import Summits.Ventures.Crystal3D.Theorems.StickyWulffConstantNoReconstructionGainLowCoordGeom
import Summits.Ventures.Crystal3D.Theorems.StickyWulffConstantNoReconstructionGainSteepFlatNoGain
import Summits.Ventures.Crystal3D.StickySpheres.ContactGraph
import Mathlib.MeasureTheory.Measure.Lebesgue.VolumeOfBalls
import Mathlib.MeasureTheory.Measure.Haar.InnerProductSpace
import Mathlib.MeasureTheory.Constructions.Pi
import HarnessLib

/-!
# The blanket bound implies `NoReconstructionGain` at the basal normals `±e₃`

HONEST FRAMING. Part of the venture `Summits/Ventures/Crystal3D` (cell `crystal3d-full`), helper
`--supports` the crux `NoReconstructionGain` (stmt-Ventures-19144, route
`route-Ventures-StickyWulffConstant`).  Planner cf-p1's BLANKET line (gen 14,
`Cruxes/…/blanket/Blanket.lean`; the conjecture survived cf-p2's census R27, its dissolution form D
did not): the GLUE targets `BlanketToNRGAt3` / `BlanketToNRGAtNeg3`, proved here DEF-FREE (the
planner's `BlanketBound`, `shadowSlab`, `shadowArea`, `blanketRadius`, `NoReconstructionGainAt`
unfolded verbatim, so that `theorem … : BlanketToNRGAt3 := blanket_noReconstructionGain_e3` is a
one-liner once a definitions file lands):

  if `2√3 · Area(shadow_ν ⋃ᵢ B̄(xᵢ, 1/√3)) ≤ 6N − C(x)` for every finite unit packing and every
  unit `ν` (the BLANKET BOUND), then the crux `NoReconstructionGain` holds at `ν = e₃` and at
  `ν = −e₃` with `R = 1`, `C = 4π`.

Proof: the sample contains the full close-packed layer `k = ∓2` of `Λ₀` out to lateral radius `ρ`;
its `1/√3`-discs cover the disc of radius `ρ − 1/√3` (covering radius of the unit triangular
lattice, `triangular_covering`: nearest of the two bracketing rows), so the shadow contains the
cylinder of radius `ρ − 1/√3` and unit height, of volume `π(ρ − 1/√3)²` (`volume_cylinder_fin_three`,
product measure and `EuclideanSpace.volume_closedBall_fin_two`); and `φ(±e₃) = √3`
(`phiFcc_single_two`).

WHAT THIS IS NOT: a proof of the blanket bound; other normals (for `ν ∉ {±(111)}` the `P`-free
constant is false); rung F-C1 not moved.
-/

noncomputable section

namespace Summit.Ventures.Crystal3D.Theorems

open Summit.Ventures.Crystal3D Finset MeasureTheory Set
open Literature.MathematicalPhysics.StatisticalMechanics (barlowPos barlowStacking fccStacking
  constHagg haggLabel_const barlowPos_mem barlowPos_apply_zero barlowPos_apply_one
  barlowPos_apply_two)
open scoped InnerProductSpace

/-! ### Geometry of the basal layer -/

/-- `‖e₃‖ = 1`. -/
theorem norm_e3 : ‖EuclideanSpace.single (2 : Fin 3) (1 : ℝ)‖ = 1 := by
  have h : ‖EuclideanSpace.single (2 : Fin 3) (1 : ℝ)‖ ^ 2 = 1 := by
    rw [EuclideanSpace.real_norm_sq_eq, Fin.sum_univ_three]
    simp
  have h0 : 0 ≤ ‖EuclideanSpace.single (2 : Fin 3) (1 : ℝ)‖ := norm_nonneg _
  nlinarith [h, h0]

/-- Arithmetic of the nearest-row case. -/
theorem cover_ineq_row (u t : ℝ) (hu0 : 0 ≤ u) (hu1 : u ≤ 1 / 2) (ht0 : 0 ≤ t)
    (h : 2 * u + 3 * t ≤ 2) : u ^ 2 + 3 / 4 * t ^ 2 ≤ 1 / 3 := by
  have h9 : 9 * t ^ 2 ≤ (2 - 2 * u) ^ 2 := by
    have := mul_nonneg (by linarith : (0 : ℝ) ≤ 2 - 2 * u - 3 * t)
      (by linarith : (0 : ℝ) ≤ 2 - 2 * u + 3 * t)
    nlinarith [this]
  have hA : u ^ 2 + 3 / 4 * t ^ 2 ≤ u ^ 2 + (2 - 2 * u) ^ 2 / 12 := by linarith [h9]
  have hB : 0 ≤ u * (1 - 2 * u) := mul_nonneg hu0 (by linarith)
  nlinarith [hA, hB]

*Directions*
Exactly as they stand, set down the lines from the top of the data through the line with "# The blanket".

*Solution*
import Summits.Ventures.Crystal3D.Theorems.StickyWulffConstantNoReconstructionGainLowCoordGeom
import Summits.Ventures.Crystal3D.Theorems.StickyWulffConstantNoReconstructionGainSteepFlatNoGain
import Summits.Ventures.Crystal3D.StickySpheres.ContactGraph
import Mathlib.MeasureTheory.Measure.Lebesgue.VolumeOfBalls
import Mathlib.MeasureTheory.Measure.Haar.InnerProductSpace
import Mathlib.MeasureTheory.Constructions.Pi
import HarnessLib

/-!
# The blanket bound implies `NoReconstructionGain` at the basal normals `±e₃`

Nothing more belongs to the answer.